____ Data for this exercise

import Literature.Probability.LatticeModels.CriticalTwoPointBounds
import HarnessLib

/-!
# Window for the split child `EtaGainIO` of crux `EtaPositive` (stmt-CriticalPhenomena-2600)

Support file for crux `EtaPositive` of route `AnomalousForcesInteraction` (sub-problem `Ising3DConformalLimit`).
Write `G(x) = ⟨σ₀σ_x⟩⁺_{β_c(3),0}` (`criticalTwoPoint 3`, sup norm on `ℤ³`). The SIGN half of the crux isolated by
the strategist's split (glue p169603),

  `EtaGainIO := ∃ κ > 0, C, ∀ N, ∃ x, N < ‖x‖ ∧ G(x) ≤ C ‖x‖^{-(1+κ)}`,

asks for a power gain over the infrared bound at SOME far sites only. Calibration of its exponent:

* `etaGainIO_exponent_le_one` — any witness `(κ, C)` of `EtaGainIO` has `κ ≤ 1`: the Simon–Lieb lower bound
  `G(x) ≥ c ‖x‖^{-2}` (`criticalTwoPoint_bounds_holds`, `d = 3`) holds at EVERY site, so a gain past exponent
  `2` is impossible even at a single sequence of sites.

Contrast with the parent: any witness of `EtaPositive` (a gain at ALL sites) has `κ ≤ 1/2`
(`EtaPositive_exponent_le_half`, p165507, from the Duminil-Copin–Panis floor `G(n e₁) ≥ c n^{-3/2}`, which holds
only for infinitely many `n` and therefore does not constrain an i.o. gain). So the child's admissible window is
`κ ∈ (0, 1]`, the parent's `κ ∈ (0, 1/2]`; conjecturally both are witnessed by every `κ < η(3) ≈ 0.036`.
Standard axioms, no named fact.
-/

namespace Summit.CriticalPhenomena.Ising3DConformalLimit.AnomalousForcesInteractionEtaPositive

open Literature.Probability.LatticeModels

/-- **Window for `EtaGainIO`: `κ ≤ 1`.** If `G(x) ≤ C ‖x‖^{-(1+κ)}` at sites of arbitrarily large norm, then
`κ ≤ 1`, by the everywhere Simon–Lieb lower bound `c ‖x‖^{-2} ≤ G(x)` on `ℤ³`. -/
theorem etaGainIO_exponent_le_one : ∀ κ C : ℝ, (∀ N : ℕ, ∃ x : Literature.Probability.LatticeModels.Site 3, (N : ℝ) < ‖x‖ ∧ Literature.Probability.LatticeModels.criticalTwoPoint 3 x ≤ C * (‖x‖ : ℝ) ^ (-(1 + κ))) → κ ≤ 1 := by
  intro κ C h
  by_contra hκ'
  have hκ : 1 < κ := not_le.1 hκ'
  obtain ⟨c, C₀, hc, hbd⟩ := criticalTwoPoint_bounds_holds (d := 3) (by norm_num)
  -- a witness site beyond the threshold `T = (max C 1 / c)^{1/(κ-1)}` (and beyond `1`)
  set C' : ℝ := max C 1 with hC'def
  have hC'1 : 1 ≤ C' := le_max_right _ _
  have hC'0 : 0 < C' := one_pos.trans_le hC'1
  have hCC' : C ≤ C' := le_max_left _ _
  set T : ℝ := (C' / c) ^ (1 / (κ - 1)) with hTdef
  have hT0 : 0 < T := Real.rpow_pos_of_pos (div_pos hC'0 hc) _
  obtain ⟨x, hNx, hGx⟩ := h (⌈T⌉₊ + 1)
  have hTx : T < ‖x‖ := by
    have h1 : T ≤ (⌈T⌉₊ : ℝ) := Nat.le_ceil T
    have h2 : ((⌈T⌉₊ + 1 : ℕ) : ℝ) = (⌈T⌉₊ : ℝ) + 1 := by push_cast; ring
    rw [h2] at hNx
    linarith
  have hn0 : 0 < ‖x‖ := hT0.trans hTx
  have hx0 : x ≠ 0 := fun h0 => by rw [h0, norm_zero] at hn0; exact lt_irrefl _ hn0
  -- Simon–Lieb below, the gain above: `c ‖x‖^{-2} ≤ C' ‖x‖^{-(1+κ)}`, i.e. `c ≤ C' ‖x‖^{1-κ}`
  have hlow : c * ‖x‖ ^ (-(2 : ℝ)) ≤ criticalTwoPoint 3 x := by
    have h2 : -((3 : ℝ) - 1) = -(2 : ℝ) := by norm_num
    have := (hbd x hx0).1
    rwa [show ((3 : ℕ) : ℝ) = (3 : ℝ) by norm_num, h2] at this
  have hup : criticalTwoPoint 3 x ≤ C' * ‖x‖ ^ (-(1 + κ)) :=
    hGx.trans (mul_le_mul_of_nonneg_right hCC' (Real.rpow_nonneg hn0.le _))
  have hcle : c ≤ C' * ‖x‖ ^ (1 - κ) := by
    have h1 : c * ‖x‖ ^ (-(2 : ℝ)) ≤ C' * ‖x‖ ^ (-(1 + κ)) := hlow.trans hup
    have h2 : 0 < ‖x‖ ^ (2 : ℝ) := Real.rpow_pos_of_pos hn0 _
    have h3 := mul_le_mul_of_nonneg_right h1 h2.le
    have h4 : c * ‖x‖ ^ (-(2 : ℝ)) * ‖x‖ ^ (2 : ℝ) = c := by
      rw [mul_assoc, ← Real.rpow_add hn0]; norm_num
    have h5 : C' * ‖x‖ ^ (-(1 + κ)) * ‖x‖ ^ (2 : ℝ) = C' * ‖x‖ ^ (1 - κ) := by
      rw [mul_assoc, ← Real.rpow_add hn0]; congr 1; congr 1; ring
    rw [h4, h5] at h3
    exact h3
  -- but `‖x‖^{1-κ} < T^{1-κ} = c / C'` since `‖x‖ > T` and `1 - κ < 0`
  have hlt : ‖x‖ ^ (1 - κ) < T ^ (1 - κ) := Real.rpow_lt_rpow_of_neg hT0 hTx (by linarith)
  have hTpow : T ^ (1 - κ) = c / C' := by
    rw [hTdef, ← Real.rpow_mul (div_pos hC'0 hc).le]
    have hk1 : κ - 1 ≠ 0 := by linarith
    have : 1 / (κ - 1) * (1 - κ) = -1 := by field_simp; ring
    rw [this, Real.rpow_neg_one, inv_div]
  rw [hTpow] at hlt
  have : C' * ‖x‖ ^ (1 - κ) < C' * (c / C') := mul_lt_mul_of_pos_left hlt hC'0
  rw [mul_div_cancel₀ _ hC'0.ne'] at this
  linarith

end Summit.CriticalPhenomena.Ising3DConformalLimit.AnomalousForcesInteractionEtaPositive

________

**Work instruction**
Extract exactly the leading lines of the data, stopping at and including the line with "gain past exponent".

**Answer area**
import Literature.Probability.LatticeModels.CriticalTwoPointBounds
import HarnessLib

/-!
# Window for the split child `EtaGainIO` of crux `EtaPositive` (stmt-CriticalPhenomena-2600)

Support file for crux `EtaPositive` of route `AnomalousForcesInteraction` (sub-problem `Ising3DConformalLimit`).
Write `G(x) = ⟨σ₀σ_x⟩⁺_{β_c(3),0}` (`criticalTwoPoint 3`, sup norm on `ℤ³`). The SIGN half of the crux isolated by
the strategist's split (glue p169603),

  `EtaGainIO := ∃ κ > 0, C, ∀ N, ∃ x, N < ‖x‖ ∧ G(x) ≤ C ‖x‖^{-(1+κ)}`,

asks for a power gain over the infrared bound at SOME far sites only. Calibration of its exponent:

* `etaGainIO_exponent_le_one` — any witness `(κ, C)` of `EtaGainIO` has `κ ≤ 1`: the Simon–Lieb lower bound
  `G(x) ≥ c ‖x‖^{-2}` (`criticalTwoPoint_bounds_holds`, `d = 3`) holds at EVERY site, so a gain past exponent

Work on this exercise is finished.